DATA SUPPLIED Start Marker

import Summits.Ventures.PercRepro.GenQLargeGen

/-!
# PercRepro — THEOREM LARGE at rank `7`: the size chain of the `(9, 7)` core and `μ₇` (night-4, gen 7)

The instance `q = 7` of `GenQLargeGen`: on a Core matroid with `f(4) ≤ 10` the size chain is
`fSeven = 3, 3, 3, 6, 10, 21, 43` (`sizeChain_seven_of_core`: ranks `≤ 2` by `card_le_three_of_eRk_le_two'`, `3 … 5` by
`CoreHyps`, `6` by `card_le_fortythree_of_core_of_ten`), and the coloop count by size is the explicit
`mu7 = 7, 5, 4, 3, 2, 1, 0` on `j ≤ 7, = 8, ≤ 10, ≤ 13, ≤ 23, ≤ 44, ≥ 45` (`muQ_seven`, by `decide` up to `44` and
`muQ_eq_zero_of_forall` beyond).  The numerics `0 ≤ lbSumQ 7 fSeven t n` (`44 ≤ n ≤ 87` at `t = 3, 4, 5`;
`47 ≤ n ≤ 87` at `t = 6`) are `GenQLargeSevenNumA … D`; the theorem of the cell, `jq_nonneg_of_large_seven`, is in `NumD`.
Imports `GenQLargeGen`.
-/
namespace PercRepro.Night4

open Finset ThmH SixFour GenQ PerFlat Star NightThree

variable {α : Type} [DecidableEq α] {M : Matroid α} [M.Finite]

/-- The size chain of the `(9, 7)` core: `3, 3, 3, 6, 10, 21, 43` at `r = 0 … 6`. -/
def fSeven (r : ℕ) : ℕ :=
  if r ≤ 2 then 3 else if r = 3 then 6 else if r = 4 then 10 else if r = 5 then 21 else 43

/-- **The size chain of the `(9, 7)` core**: a Core matroid with `f(4) ≤ 10`. -/
theorem sizeChain_seven_of_core {p : ℕ} (hc : Core M p) (h10 : ∀ F ∈ flatsQ M 4, F.card ≤ 10) :
    SizeChain M 7 fSeven := by
  have hh := coreHyps_of_core hc h10
  have h6 := sizeChain_six_of_coreHyps hh
  intro X hX r hr hrk
  by_cases hr6 : r < 6
  · have := h6 X hX r hr6 hrk
    unfold fSix at this
    unfold fSeven
    interval_cases r <;> simpa using this
  · have hr6' : r = 6 := by omega
    subst hr6'
    show X.card ≤ 43
    obtain ⟨r', hr'⟩ := exists_eRk_eq_nat (M := M) X
    have hr'6 : r' ≤ 6 := by
      rw [hr'] at hrk
      exact_mod_cast hrk
    by_cases hlt : r' < 6
    · have := h6 X hX r' hlt (le_of_eq hr')
      unfold fSix at this
      interval_cases r' <;> simp at this <;> omega
    · have hr'' : r' = 6 := by omega
      rw [hr''] at hr'
      have hF := clF_mem_flatsQ (M := M) hr'
      exact (Finset.card_le_card (subset_clF (M := M) hX)).trans (card_le_fortythree_of_core_of_ten hc h10 hF)

/-- `μ(j) = 0` when no coloop count `1 ≤ m ≤ q − 2` fits the size `j > q`. -/
theorem muQ_eq_zero_of_forall {q : ℕ} {f : ℕ → ℕ} {j : ℕ} (hj : q < j)
    (h : ∀ m, 1 ≤ m → m ≤ q - 2 → m + f (q - m) < j) : muQ q f j = 0 := by
  unfold muQ
  rw [if_neg (by omega)]
  apply Nat.eq_zero_of_le_zero
  apply Finset.sup_le
  intro m hm
  rw [Finset.mem_filter, Finset.mem_Icc] at hm
  have := h m hm.1.1 hm.1.2
  omega

/-- `μ₇(j)` explicitly: `7, 5, 4, 3, 2, 1, 0` on `j ≤ 7, = 8, ≤ 10, ≤ 13, ≤ 23, ≤ 44, ≥ 45`. -/
def mu7 (j : ℕ) : ℕ :=
  if j ≤ 7 then 7 else if j ≤ 8 then 5 else if j ≤ 10 then 4 else if j ≤ 13 then 3 else if j ≤ 23 then 2
  else if j ≤ 44 then 1 else 0

/-- **`μ(j) = μ₇(j)`** for the chain `fSeven`, at every `j`. -/
theorem muQ_seven (j : ℕ) : muQ 7 fSeven j = mu7 j := by
  by_cases hj : j ≤ 44
  · interval_cases j <;> decide
  · rw [muQ_eq_zero_of_forall (by omega)]
    · unfold mu7
      simp only [show ¬ j ≤ 7 by omega, show ¬ j ≤ 8 by omega, show ¬ j ≤ 10 by omega, show ¬ j ≤ 13 by omega,
        show ¬ j ≤ 23 by omega, show ¬ j ≤ 44 by omega, if_false]
    · intro m hm1 hm2
      unfold fSeven
      interval_cases m <;> simp <;> omega

end PercRepro.Night4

DATA SUPPLIED End Marker

EXERCISE OBJECTIVE: Reproduce the records above exactly. Leave nothing out.

RESPONSE BOX:
import Summits.Ventures.PercRepro.GenQLargeGen

/-!
# PercRepro — THEOREM LARGE at rank `7`: the size chain of the `(9, 7)` core and `μ₇` (night-4, gen 7)

The instance `q = 7` of `GenQLargeGen`: on a Core matroid with `f(4) ≤ 10` the size chain is
`fSeven = 3, 3, 3, 6, 10, 21, 43` (`sizeChain_seven_of_core`: ranks `≤ 2` by `card_le_three_of_eRk_le_two'`, `3 … 5` by
`CoreHyps`, `6` by `card_le_fortythree_of_core_of_ten`), and the coloop count by size is the explicit
`mu7 = 7, 5, 4, 3, 2, 1, 0` on `j ≤ 7, = 8, ≤ 10, ≤ 13, ≤ 23, ≤ 44, ≥ 45` (`muQ_seven`, by `decide` up to `44` and
`muQ_eq_zero_of_forall` beyond).  The numerics `0 ≤ lbSumQ 7 fSeven t n` (`44 ≤ n ≤ 87` at `t = 3, 4, 5`;
`47 ≤ n ≤ 87` at `t = 6`) are `GenQLargeSevenNumA … D`; the theorem of the cell, `jq_nonneg_of_large_seven`, is in `NumD`.
Imports `GenQLargeGen`.
-/
namespace PercRepro.Night4

open Finset ThmH SixFour GenQ PerFlat Star NightThree

variable {α : Type} [DecidableEq α] {M : Matroid α} [M.Finite]

/-- The size chain of the `(9, 7)` core: `3, 3, 3, 6, 10, 21, 43` at `r = 0 … 6`. -/
def fSeven (r : ℕ) : ℕ :=
  if r ≤ 2 then 3 else if r = 3 then 6 else if r = 4 then 10 else if r = 5 then 21 else 43

/-- **The size chain of the `(9, 7)` core**: a Core matroid with `f(4) ≤ 10`. -/
theorem sizeChain_seven_of_core {p : ℕ} (hc : Core M p) (h10 : ∀ F ∈ flatsQ M 4, F.card ≤ 10) :
    SizeChain M 7 fSeven := by
  have hh := coreHyps_of_core hc h10
  have h6 := sizeChain_six_of_coreHyps hh
  intro X hX r hr hrk
  by_cases hr6 : r < 6
  · have := h6 X hX r hr6 hrk
    unfold fSix at this
    unfold fSeven
    interval_cases r <;> simpa using this
  · have hr6' : r = 6 := by omega
    subst hr6'
    show X.card ≤ 43
    obtain ⟨r', hr'⟩ := exists_eRk_eq_nat (M := M) X
    have hr'6 : r' ≤ 6 := by
      rw [hr'] at hrk
      exact_mod_cast hrk
    by_cases hlt : r' < 6
    · have := h6 X hX r' hlt (le_of_eq hr')
      unfold fSix at this
      interval_cases r' <;> simp at this <;> omega
    · have hr'' : r' = 6 := by omega
      rw [hr''] at hr'
      have hF := clF_mem_flatsQ (M := M) hr'
      exact (Finset.card_le_card (subset_clF (M := M) hX)).trans (card_le_fortythree_of_core_of_ten hc h10 hF)

/-- `μ(j) = 0` when no coloop count `1 ≤ m ≤ q − 2` fits the size `j > q`. -/
theorem muQ_eq_zero_of_forall {q : ℕ} {f : ℕ → ℕ} {j : ℕ} (hj : q < j)
    (h : ∀ m, 1 ≤ m → m ≤ q - 2 → m + f (q - m) < j) : muQ q f j = 0 := by
  unfold muQ
  rw [if_neg (by omega)]
  apply Nat.eq_zero_of_le_zero
  apply Finset.sup_le
  intro m hm
  rw [Finset.mem_filter, Finset.mem_Icc] at hm
  have := h m hm.1.1 hm.1.2
  omega

/-- `μ₇(j)` explicitly: `7, 5, 4, 3, 2, 1, 0` on `j ≤ 7, = 8, ≤ 10, ≤ 13, ≤ 23, ≤ 44, ≥ 45`. -/
def mu7 (j : ℕ) : ℕ :=
  if j ≤ 7 then 7 else if j ≤ 8 then 5 else if j ≤ 10 then 4 else if j ≤ 13 then 3 else if j ≤ 23 then 2
  else if j ≤ 44 then 1 else 0

/-- **`μ(j) = μ₇(j)`** for the chain `fSeven`, at every `j`. -/
theorem muQ_seven (j : ℕ) : muQ 7 fSeven j = mu7 j := by
  by_cases hj : j ≤ 44
  · interval_cases j <;> decide
  · rw [muQ_eq_zero_of_forall (by omega)]
    · unfold mu7
      simp only [show ¬ j ≤ 7 by omega, show ¬ j ≤ 8 by omega, show ¬ j ≤ 10 by omega, show ¬ j ≤ 13 by omega,
        show ¬ j ≤ 23 by omega, show ¬ j ≤ 44 by omega, if_false]
    · intro m hm1 hm2
      unfold fSeven
      interval_cases m <;> simp <;> omega

end PercRepro.Night4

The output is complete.